Personal information
- Full name: Adam Nicholas Senior
- Date of birth: 20 January 2002 (age 24)
- Place of birth: Bolton, England
- Height: 1.83 m (6 ft 0 in)
- Position: Defender

Team information
- Current team: Barnet
- Number: 5

Youth career
- 0000–2019: Bolton Wanderers

Senior career*
- Years: Team / Apps / (Gls)
- 2019–2023: Bolton Wanderers / 4 / (0)
- 2021: → Ashton United (loan) / 7 / (3)
- 2021: → York City (loan) / 4 / (0)
- 2022: → Chorley (loan) / 5 / (0)
- 2022–2023: → AFC Telford United (loan) / 7 / (0)
- 2023: → FC Halifax Town (loan) / 20 / (0)
- 2023–2025: FC Halifax Town / 88 / (9)
- 2025–: Barnet / 47 / (7)

= Adam Senior =

English footballer (born 2002)

Adam Nicholas Senior (born 20 January 2002) is an English professional football player as a defender for EFL League Two club Barnet. He can play at both a centre-back and right-back.

==Career==
Born in Bolton, Senior joined the youth academy of hometown club Bolton Wanderers, the club he grew up supporting. On 31 August 2019, following major financial troubles that had forced the club to utilise youth players, Senior made his first team debut in a 5–0 away loss against Gillingham. He signed his first professional deal with Bolton Wanderers on 15 May 2020, penning a one-year deal. He scored his first goal on 6 October in a 2–1 defeat against Shrewsbury Town in the EFL Trophy.
On 19 May 2021 Bolton revealed he was contracted for the 2021–2022 season.
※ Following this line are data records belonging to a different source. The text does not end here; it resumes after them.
/-!
# Local inertia surjects onto global inertia at a place of a field (Neukirch, ANT II (9.6)),
# in every characteristic

Eighth decomposition file (D-0014/D-0026, provefact seat on
`Literature.NumberTheory.EllipticCurves.FunctionField.finite_shaPrimeToChar_torsionBy`, statement
file `FunctionField`, bsd.S33). The glue `FunctionFieldSelmerInertia.selmerGroup_le_h1Unramified_of_local`
needs, at every place `v` (a discrete valuation ring `O_v ⊆ F`, completion `F_v`, files
`FunctionFieldPlaces`/`FunctionFieldSelmerInertia`), the **local–global compatibility of inertia
groups (LG)**: for an `F`-embedding `ι : F̄ → F̄_v`, a prime `𝔐` of the local absolute integers
`\bar O_{F_v}` above `𝔪_{F_v}` and `τ` in the inertia group `I_𝔓 ≤ Γ_F` of the prime
`𝔓 = 𝔓_{ι,𝔐}` of `\bar O_v` cut out by `ι` (`Place.primeBelow`), there is `σ` in the local
inertia group `I_𝔐 ≤ Γ_{F_v}` with `ι ∘ τ = σ ∘ ι`. This is Neukirch, *Algebraic Number Theory*,
Ch. II §9, Prop. (9.6) (`G_w(L|K) ≅ G(L_w|K_v)`, `I_w(L|K) ≅ I(L_w|K_v)`, with (9.9)) for `L = F̄`,
and the tree proves it for the finite places of a number field in `SelmerInertiaProofs`
(`exists_mem_inertia_apply_eq_holds'`). This file proves it for **a place of an arbitrary field**
(`Place.exists_mem_inertia_apply_eq`), following the tree file step by step (§A–§F), with three
changes forced by positive characteristic:

* §B–§C (the prime of `F(x)` below `v` cut out by `ι`; isometry; fractions): the tree works in the
  Dedekind domain `𝓞_{K(x)}`; here `F(x)/F` may be inseparable, and the integral closure of `O_v`
  is taken in the **separable closure** `F(x)_s` of `F` in `F(x)` (finite separable, so the
  integral closure is Dedekind, Mathlib), the passage to `x` being by a `q`-power
  `x^{q^e} ∈ F(x)_s` (`x ↦ x^{q^e}` preserves absolute values up to the exponent, and
  `(x s)^{q^e} ∈ \bar O_v` forces `x s ∈ \bar O_v`, the integral closure being integrally closed);
* §E (correction into the local inertia group): the invariants of `N = Aut(F̄_v / F_v(ι α))` in
  `F̄_v` form the *perfect closure* of `F_v(ι α)` (`mem_perfectClosure_of_forall_algEquiv_apply_eq_of_isAlgClosed`,
  `KummerUnramifiedDedekind`), not the field itself; an `N`-invariant local absolute integer `b`
  has a `q`-power in `F_v(ι α)`, to which the density estimate applies, and
  `‖σ₀ b - b‖^{q^m} = ‖σ₀ b^{q^m} - b^{q^m}‖ < 1`;
* §F (the limit over finite normal subextensions): a finite normal `E ⊆ F̄` need not be simple; its
  separable part `E ∩ F^{sep}` is finite, separable (hence simple, primitive element theorem) and
  normal (`IntermediateField.normal_inf`, the separable closure being Galois), and has the same
  fixing group (`mem_fixingSubgroup_of_mem_fixingSubgroup_inf_separableClosure`,
  `KummerGeneratorNormal`).

Everything else is the tree's argument verbatim: §A the absolute value `‖ι ·‖_v` on `F̄` (spectral
norm of `F̄_v/F_v`, for the rank-one structure of `FunctionFieldGoodReductionInertia`); §D extension
by continuity (`F` is dense in `F_v`, Mathlib `denseRange_algebraMap`,
`Polynomial.exists_monic_and_natDegree_eq_and_norm_map_algebraMap_coeff_sub_lt`); §F compactness of
`I_𝔐` (closed in the compact `Γ_{F_v}`, `absoluteGaloisGroup_compactSpace` in every characteristic)
and continuity of restriction (`resGalOfEmb`).

## References

* [NeukirchANT1999] J. Neukirch, *Algebraic Number Theory*, Springer 1999, Ch. II §3 (3.3)–(3.4),
  (3.8), §4 (4.8), §8 (8.1)–(8.2), §9 (9.3), Prop. (9.6) with its proof, (9.9).
* [SerreLocalFields1979] J.-P. Serre, *Local Fields*, Ch. I §7 Prop. 22(b) (through `InertiaLift`).
* [SilvermanAEC2009] J. H. Silverman, *The Arithmetic of Elliptic Curves*, 2nd ed., X.§4 (the
  identification `G_v ⊂ G_{K̄/K}` served by the statement).
-/

noncomputable section
import Summits.HubbardSuperconductivity.HubbardSuperconductivity.Theorems.AnisotropyChordTransferFibre3Hole2L20a
import Summits.HubbardSuperconductivity.HubbardSuperconductivity.Theorems.AnisotropyChordTransferFibre3Hole2L20b

/-!
# Route `AnisotropyChord` / H0 rotor rung: ★ HOLE₂(.75) AT `L = 20` — `TwoHoleGap 20 (3/4·eps1 20)`

The one-body spectral input of the GM₃ assembly `gm3_of_hole2` (p1 g23) at side length `L = 20`: the Neumann gap of the rate-½ walk
on the `20 × 20` torus with ANY two vertices deleted is at least `¾ε₁(20)`.  Assembly of the kernel facts `checkRepsQ_20a…`
(`…Hole2L20a…`, 2 part(s), 65 `D₄`-classes `0 ≤ y ≤ x ≤ 10`) via `checkRepsQ_append`, the `D₄`-coverage of the classes (`decide +kernel`),
and the soundness theorem `Hole2.twoHoleGap_of_checkRepsQ` (`…Fibre3Hole2Quarter`; p2's PROP BS, p1's reductions).
Prover seat `hubbard-h0-rotor-p3` g3; helper for stmt-HubbardSuperconductivity-19089 (`--supports`, helper class).
WHAT THIS IS NOT: nothing here proves superconductivity in the Hubbard model (rotor TARGET as worded stays FALSE, g15 verdict); this
discharges, at ONE side length, ONE hypothesis (HOLE₂(.75)) of ONE conditional reduction (rung 19089). Tree imports only; no sorry.
-/

set_option linter.dupNamespace false
set_option autoImplicit false

namespace Summit.HubbardSuperconductivity.HubbardSuperconductivity.Theorems.AnisotropyChord.Transfer.Fibre3

namespace Hole2

/-- all 65 `D₄`-representatives of the nonzero separations of the `20 × 20` torus. [folklore] -/
def reps20 : List (ℕ × ℕ) := reps20a ++ reps20b

/-- every representative passes the kernel check. [folklore] -/
theorem checkRepsQ_20 : checkRepsQ 20 reps20 = true := checkRepsQ_append (checkRepsQ_20a) checkRepsQ_20b

/-- the representatives meet the `D₄`-orbit of every nonzero separation (finite check). [folklore] -/
theorem cover_20 : ∀ z : Tor 20, z ≠ 0 → ∃ s ∈ (reps20.map fun ab => sT 20 ab.1 ab.2).toFinset, s ∈ d4Orbit 20 z := by
  decide +kernel

/-- ★★★ HOLE₂(.75) AT `L = 20`: `TwoHoleGap 20 (3/4 * eps1 20)`, the spectral hypothesis of `gm3_of_hole2` at `L = 20`. [folklore] -/
theorem twoHoleGap_twenty : TwoHoleGap 20 (3 / 4 * eps1 20) :=
  twoHoleGap_of_checkRepsQ 20 reps20 checkRepsQ_20 cover_20

end Hole2

end Summit.HubbardSuperconductivity.HubbardSuperconductivity.Theorems.AnisotropyChord.Transfer.Fibre3
import Literature.NumberTheory.Automorphic.UnitaryGroupOfLocalTorusMeasureKit
import Literature.NumberTheory.Automorphic.UnitaryGroupOfLocalCovolumeStable
import Literature.NumberTheory.Automorphic.UnitaryGroupCovolWeightStable
import Literature.NumberTheory.Automorphic.OrbitalMeasureQuotientOfPointHaarChange
import Literature.NumberTheory.Automorphic.UnitaryGroupOrbitalSumSmul
import Literature.MeasureTheory.Group.RightInvariantIsHaar
import Literature.MeasureTheory.Measure.ProdLeftCancel
import HarnessLib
On 1 October 2021, he joined Ashton United on loan for a month. He made his debut a day later, starting in a 1–0 defeat to Warrington Town. He scored his first goal for Ashton on 9 October, earning a point for them in a 1–1 draw against Gainsborough Trinity. The loan was extended for a month on 3 November. A week later however, Bolton recalled him from his loan and sent him on loan to York City for a month instead. He made his debut a day later, helping York get a clean sheet in a 0–0 draw against Curzon Ashton. He was recalled from the loan on 9 December and started the next Bolton match two days later in a 1–0 loss against Accrington Stanley. On 25 January 2022, he joined Chorley on loan until the end of the season. He made his debut the same day and was named Man of the Match in a 2–2 draw against Fylde. On 3 March, he was recalled from his loan to provide extra defensive competition due to the absence of Gethin Jones. On 3 May the club confirmed that they had offered him a new contract which he signed on 14 June. On 8 November 2022, he joined Telford United on loan for a month. On 13 December, it was extended until 2 January. He impressed during this loan spell, playing a total of 9 times, with Telford wanting to extend it even further — though Bolton instead decided to recall him. Two weeks later, he joined National League side Halifax Town on a month's loan which was later extended for another month and then extended again to the end of the season. On 25 May 2023, he was announced as one of five B Team releases. Two weeks later, it was announced he would join Halifax on a permanent two year contract on 1 July. In total, Senior went on to score ten goals in 116 games for the Shaymen.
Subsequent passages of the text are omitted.